> [Exercise brief]:
Look through the records and copy every line in which "lean" appears.

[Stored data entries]
import Summits.CriticalPhenomena.PercolationContinuityZ3.Theorems.PercNearOneGluingNoHeavyQuantBlockCombStaircaseRow
import Summits.CriticalPhenomena.PercolationContinuityZ3.Theorems.PercNearOneGluingNoHeavyQuantBlockCombRow
import HarnessLib

/-!
# QUANT lane R8, FAR on trees: the block-comb row in crossing form HOLDS (`Quant.BlockComb.le_crossing_of_mean`), so the typer's
# transports of `…QuantBlockCombStaircaseRow.lean` become UNCONDITIONAL — FAR for every block-comb in `Quant.FarTreeRow`'s own
# vocabulary (ancestor finsets + comb condition) and in the route vocabulary

builds on p205010 (kernel theorem, internal audit signed; external expert review pending)

Support file (`--supports stmt-CriticalPhenomena-4575`), QUANT lane lead (gen 14); memo `run/shared/lean/prim/quant/prim-quant-lead-g14/LEAD-NOTES-G14.md`
(README V170/V176).  Theorems only, no definitions, no sorries, standard axioms.

The typer (stmt g15, p248095 `…QuantBlockCombStaircaseRow.lean`) carried the budget-binding block-comb row as an explicit HYPOTHESIS `hS` (crossing
form of the canonical model) and asked for it to be typed as `@[conjecture] def Quant.BlockComb.StaircaseRow`.  It is no longer a conjecture: the
canonical row is a kernel theorem twice (census-1 g13 p247138 `Quant.BlockComb.tail_ge_of_mean`; p1 g9 p247206 `Quant.BlockComb.tail_ge_of_le_marg_of_mean`,
Markov on the deficit + the half-class merge induction).  This file discharges `hS`:

* `Quant.BlockComb.le_crossing_of_mean` — **the row in crossing form**: blobs `0, …, M−1` with sizes `sz k`, private gates `p k ∈ [0,1]`, chain gates
  `qc i ∈ [0,1]` (chain weight `W k = ∏_{i<k+1} qc i`, an arbitrary non-increasing staircase); if `x ≤ W k·p k` for every live `k` and
  `2j < Σ_{k<M} sz k·W k·p k`, then `x ≤ Σ_{k<M} W k·p k·(CB[sz,p,k] j − CB[sz,p,k](j − sz k))` (`= P(N ≥ j+1)`, `Quant.BlockComb.tail_eq_crossing`).
  Proof: `tail_ge_of_le_marg_of_mean` on the index type `Fin M` with blob `k` at level `k+1`, rewritten by `tail_eq_crossing` — the pattern of
  `le_crossing_of_class`.
* `Quant.farTree_blockComb_comb`, `Quant.farTree_blockComb_comb_essential` — **`Quant.FarTreeRow`'s conclusion for EVERY block-comb** (ancestor finsets
  with the forest axioms, relays `A ∋ a` with `a` least likely, comb condition `P b ≠ P b' → P b ∩ P b' ⊆ P a` on `A` — resp. on the essential ancestor
  sets — mean `2j < Σ_{b∈A} ∏_{P b} q`, cut `1 − ∏_{P a} q ≤ t` ⟹ `P(#{b ∈ A : ↑(P b) ⊆ ω} ≤ j) ≤ t`): `farTree_blockComb_of_staircaseRow(_essential)`
  with `hS` discharged.
* `Quant.farRelayRow_tree_blockComb_comb` — the same in the ROUTE vocabulary (`o ∉ A`, tree-supported weights on `Sym2 (Fin n)`, essential
  ancestor sets combed around the least likely relay): `farRelayRow_tree_blockComb_of_staircaseRow` with `hS` discharged.  (p1 g9's
  `Quant.farRelayRow_tree_blockComb` (p247247) and census-1's `farRelayRow_tree_blockComb_of_mean` state the same row through an explicit block-comb
  presentation; this is the comb-condition presentation the `FarTreeRow` bookkeeping uses.)
[cite: KozmaNitzan2024, Conjecture 3 (p. 15)] (the gluing rows served); [this work].
-/

noncomputable section

namespace Summit.CriticalPhenomena.PercolationContinuityZ3.Theorems

namespace Quant

open Finset MeasureTheory
open Literature.Probability.LatticeModels
open Literature.Probability.Percolation
open scoped Classical

namespace BlockComb

variable {κ : Type*} [Fintype κ] [DecidableEq κ]

/-- product-Bernoulli weight of the set `S` of open blob gates -/
local notation3 "wt[" g ", " S "]" => ∏ k, (if k ∈ (S : Finset κ) then (g : κ → ℝ) k else 1 - (g : κ → ℝ) k)

/-- probability that the chain `q` of length `D` is open exactly to depth `i` -/
local notation3 "pd[" D ", " q ", " i "]" =>
  (∏ i' ∈ Finset.range (i : ℕ), (q : ℕ → ℝ) i') * (if (i : ℕ) < (D : ℕ) then 1 - (q : ℕ → ℝ) i else 1)

/-- mass counted at depth `i` in blob configuration `S` -/
local notation3 "mass[" lv ", " a ", " i ", " S "]" =>
  ∑ k ∈ (S : Finset κ).filter (fun k => (lv : κ → ℕ) k ≤ (i : ℕ)), ((a : κ → ℕ) k : ℕ)

/-- the tail `P(N ≥ j+1)` of the block-comb count, as an explicit finite sum -/
local notation3 "TAIL[" D ", " q ", " lv ", " a ", " g ", " j "]" =>
  ∑ i ∈ Finset.range ((D : ℕ) + 1), pd[D, q, i] *
    ∑ S : Finset κ, wt[g, S] * (if (j : ℕ) + 1 ≤ mass[lv, a, i, S] then (1 : ℝ) else 0)

/-- `CB[a, p, m] t` = probability that the open mass of the first `m` blobs (sizes `a`, gates `p`) is `≤ t` (the recursion of
`…QuantBlobWalk.lean`, verbatim). -/
local notation3 "CB[" a ", " p ", " m "]" =>
  (Nat.rec (motive := fun _ => ℤ → ℝ) (fun t => if (0 : ℤ) ≤ t then (1 : ℝ) else 0)
    (fun n f t => (p : ℕ → ℝ) n * f (t - ((a : ℕ → ℕ) n : ℤ)) + (1 - (p : ℕ → ℝ) n) * f t) (m : ℕ))

omit [Fintype κ] [DecidableEq κ] in
/-- **The block-comb row in crossing form** (`Quant.BlockComb.tail_ge_of_le_marg_of_mean` ∘ `tail_eq_crossing`).  Blobs `0, …, M−1` with sizes
`sz k`, private gates `p k ∈ [0,1]`, blob `k` hanging at the `k+1`-st of `M` chain gates `qc i ∈ [0,1]` (chain weight `W k = ∏_{i<k+1} qc i`):
if `x ≤ W k · p k` for every live `k` (`sz k > 0`) and `2j < Σ_{k<M} sz k · W k · p k`, then
`x ≤ Σ_{k<M} W k · p k · (CB[sz,p,k] j − CB[sz,p,k](j − sz k))`.  This is exactly the hypothesis `hS` of
`Quant.farTree_blockComb_of_staircaseRow` (the body the typer wanted typed as `Quant.BlockComb.StaircaseRow`). [this work] -/
theorem le_crossing_of_mean (M : ℕ) (qc : ℕ → ℝ) (sz : ℕ → ℕ) (p : ℕ → ℝ) (j : ℕ) (x : ℝ)
    (hqc : ∀ i, 0 ≤ qc i ∧ qc i ≤ 1) (hp : ∀ k, 0 ≤ p k ∧ p k ≤ 1)
    (hx : ∀ k, k < M → 0 < sz k → x ≤ (∏ i ∈ Finset.range (k + 1), qc i) * p k)
    (hmean : (2 * j : ℝ) < ∑ k ∈ Finset.range M, (sz k : ℝ) * ((∏ i ∈ Finset.range (k + 1), qc i) * p k)) :
    x ≤ ∑ k ∈ Finset.range M, (∏ i ∈ Finset.range (k + 1), qc i) * p k *
        (CB[sz, p, k] (j : ℤ) - CB[sz, p, k] ((j : ℤ) - (sz k : ℤ))) := by
  have hsum : (∑ k' : Fin M, ((sz k'.val : ℕ) : ℝ) * ((∏ i ∈ Finset.range (k'.val + 1), qc i) * p k'.val)) =
      ∑ k ∈ Finset.range M, (sz k : ℝ) * ((∏ i ∈ Finset.range (k + 1), qc i) * p k) :=
    Fin.sum_univ_eq_sum_range (fun k => (sz k : ℝ) * ((∏ i ∈ Finset.range (k + 1), qc i) * p k)) M
  have h := tail_ge_of_le_marg_of_mean (κ := Fin M) M qc hqc (fun k => k.val + 1) (fun k => sz k.val) (fun k => p k.val)
    (fun k => hp k.val) j (fun k _ => k.2) x (fun k hk => hx k.val k.2 hk) (by rw [hsum]; exact hmean)
  rw [tail_eq_crossing (κ := Fin M) (fun k => k.val) Fin.val_injective M (fun i hi => ⟨⟨i, hi⟩, rfl⟩) (fun k => k.2)
    sz p (fun k => sz k.val) (fun _ => rfl) (fun k => p k.val) (fun _ => rfl) qc j] at h
  exact h

end BlockComb

variable {ι : Type*} [Fintype ι] [DecidableEq ι]

/-- **`Quant.FarTreeRow` holds for EVERY block-comb (unconditional form of `farTree_blockComb_of_staircaseRow`).**  Ancestor finsets `P` of a
rooted forest (`y ∈ P x → P y ⊆ P x`; members of `P x` pairwise comparable), gates `q`, relays `A ∋ a` with `a` least likely, BLOCK-COMB around
`a` (`P b ≠ P b' → P b ∩ P b' ⊆ P a` on `A`), mean `2j < Σ_{b∈A} ∏_{P b} q`; then `1 − ∏_{P a} q ≤ t` gives `P(#{b ∈ A : ↑(P b) ⊆ ω} ≤ j) ≤ t`.
[this work] -/
theorem farTree_blockComb_comb (P : ι → Finset ι)
    (h2 : ∀ x, ∀ y ∈ P x, P y ⊆ P x) (h3 : ∀ x, ∀ y ∈ P x, ∀ z ∈ P x, y ∈ P z ∨ z ∈ P y)
    (q : ι → unitInterval) (A : Finset ι) (j : ℕ) (t : ℝ) (a : ι) (ha : a ∈ A)
    (hmin : ∀ b ∈ A, ∏ y ∈ P a, (q y : ℝ) ≤ ∏ y ∈ P b, (q y : ℝ))
    (hcomb : ∀ b ∈ A, ∀ b' ∈ A, P b ≠ P b' → P b ∩ P b' ⊆ P a)
    (hEN : (2 * j : ℝ) < ∑ b ∈ A, ∏ y ∈ P b, (q y : ℝ))
    (ht : 1 - ∏ y ∈ P a, (q y : ℝ) ≤ t) :
    (prodBernoulli q).real {ω : Set ι | (A.filter fun b => ((P b : Finset ι) : Set ι) ⊆ ω).card ≤ j} ≤ t :=
  farTree_blockComb_of_staircaseRow
    (fun M qc sz p j x hqc hp hx hmean => BlockComb.le_crossing_of_mean M qc sz p j x hqc hp hx hmean)
    P h2 h3 q A j t a ha hmin hcomb hEN ht

/-- **The same on the ESSENTIAL ancestor sets** `{y ∈ P x | q y ≠ 1}` (glued classes as weight-one paths). [this work] -/
theorem farTree_blockComb_comb_essential {m : ℕ} (P : Fin m → Finset (Fin m))
    (h2 : ∀ x, ∀ y ∈ P x, P y ⊆ P x) (h3 : ∀ x, ∀ y ∈ P x, ∀ z ∈ P x, y ∈ P z ∨ z ∈ P y)
    (q : Fin m → unitInterval) (A : Finset (Fin m)) (j : ℕ) (t : ℝ) (a : Fin m) (ha : a ∈ A)
    (hmin : ∀ b ∈ A, ∏ y ∈ P a, (q y : ℝ) ≤ ∏ y ∈ P b, (q y : ℝ))
    (hcomb : ∀ b ∈ A, ∀ b' ∈ A, (P b).filter (fun y => q y ≠ 1) ≠ (P b').filter (fun y => q y ≠ 1) →
      (P b).filter (fun y => q y ≠ 1) ∩ (P b').filter (fun y => q y ≠ 1) ⊆ (P a).filter (fun y => q y ≠ 1))
    (hEN : (2 * j : ℝ) < ∑ b ∈ A, ∏ y ∈ P b, (q y : ℝ))
    (ht : 1 - ∏ y ∈ P a, (q y : ℝ) ≤ t) :
    (prodBernoulli q).real {ω : Set (Fin m) | (A.filter fun b => ((P b : Finset (Fin m)) : Set (Fin m)) ⊆ ω).card ≤ j} ≤ t :=
  farTree_blockComb_of_staircaseRow_essential
    (fun M qc sz p j x hqc hp hx hmean => BlockComb.le_crossing_of_mean M qc sz p j x hqc hp hx hmean)
    P h2 h3 q A j t a ha hmin hcomb hEN ht

/-- **Route vocabulary (`o ∉ A`), unconditional form of `farRelayRow_tree_blockComb_of_staircaseRow`**: weights on the pairs of `Fin n` supported
on a rooted spanning tree (`par`/`depth` coordinates; weight `0` prunes); ESSENTIAL ancestor sets `E b`; relays `A ∌ o` with a least likely `a`,
combed around `a` (`E b ≠ E b' → E b ∩ E b' ⊆ E a` on `A`); then `2j < Σ_{b∈A} P(o ↔ b)` and `P(o ↮ b) ≤ t` on `A` give `P(#{b ∈ A | o ↔ b} ≤ j) ≤ t`
— the body of `Quant.FarRelayRow` for every block-comb. [this work] -/
theorem farRelayRow_tree_blockComb_comb
    (n : ℕ) (w : Sym2 (Fin n) → unitInterval) (o : Fin n)
    (depth : Fin n → ℕ) (par : Fin n → Fin n)
    (hroot : ∀ x, x ≠ o → depth x = 0 → par x = o)
    (hstep : ∀ x, x ≠ o → depth x ≠ 0 → par x ≠ o ∧ depth (par x) + 1 = depth x)
    (hsupp : ∀ e, w e ≠ 0 → e.IsDiag ∨ ∃ x, x ≠ o ∧ e = s(par x, x))
    (E : Fin n → Finset (Fin n))
    (hE : ∀ b, b ≠ o → E b = ((Finset.range (depth b + 1)).image (fun i => par^[i] b)).filter fun y => w s(par y, y) ≠ 1)
    (A : Finset (Fin n)) (hoA : o ∉ A) (a : Fin n) (ha : a ∈ A)
    (hmin : ∀ b ∈ A, (prodBernoulli w).real (openConn o a) ≤ (prodBernoulli w).real (openConn o b))
    (hcomb : ∀ b ∈ A, ∀ b' ∈ A, E b ≠ E b' → E b ∩ E b' ⊆ E a)
    (j : ℕ) (hEN : (2 * j : ℝ) < ∑ b ∈ A, (prodBernoulli w).real (openConn o b))
    (t : ℝ) (ht : ∀ b ∈ A, (prodBernoulli w).real (openConn o b : Set (BondConfig (Fin n)))ᶜ ≤ t) :
    (prodBernoulli w).real {ω : BondConfig (Fin n) | (A.filter fun b => ω ∈ openConn o b).card ≤ j} ≤ t :=
  farRelayRow_tree_blockComb_of_staircaseRow
    (fun M qc sz p j x hqc hp hx hmean => BlockComb.le_crossing_of_mean M qc sz p j x hqc hp hx hmean)
    n w o depth par hroot hstep hsupp E hE A hoA a ha hmin hcomb j hEN t ht

end Quant

end Summit.CriticalPhenomena.PercolationContinuityZ3.Theorems

end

> [Response]:
# transports of `…QuantBlockCombStaircaseRow.lean` become UNCONDITIONAL — FAR for every block-comb in `Quant.FarTreeRow`'s own
Support file (`--supports stmt-CriticalPhenomena-4575`), QUANT lane lead (gen 14); memo `run/shared/lean/prim/quant/prim-quant-lead-g14/LEAD-NOTES-G14.md`
The typer (stmt g15, p248095 `…QuantBlockCombStaircaseRow.lean`) carried the budget-binding block-comb row as an explicit HYPOTHESIS `hS` (crossing
`…QuantBlobWalk.lean`, verbatim). -/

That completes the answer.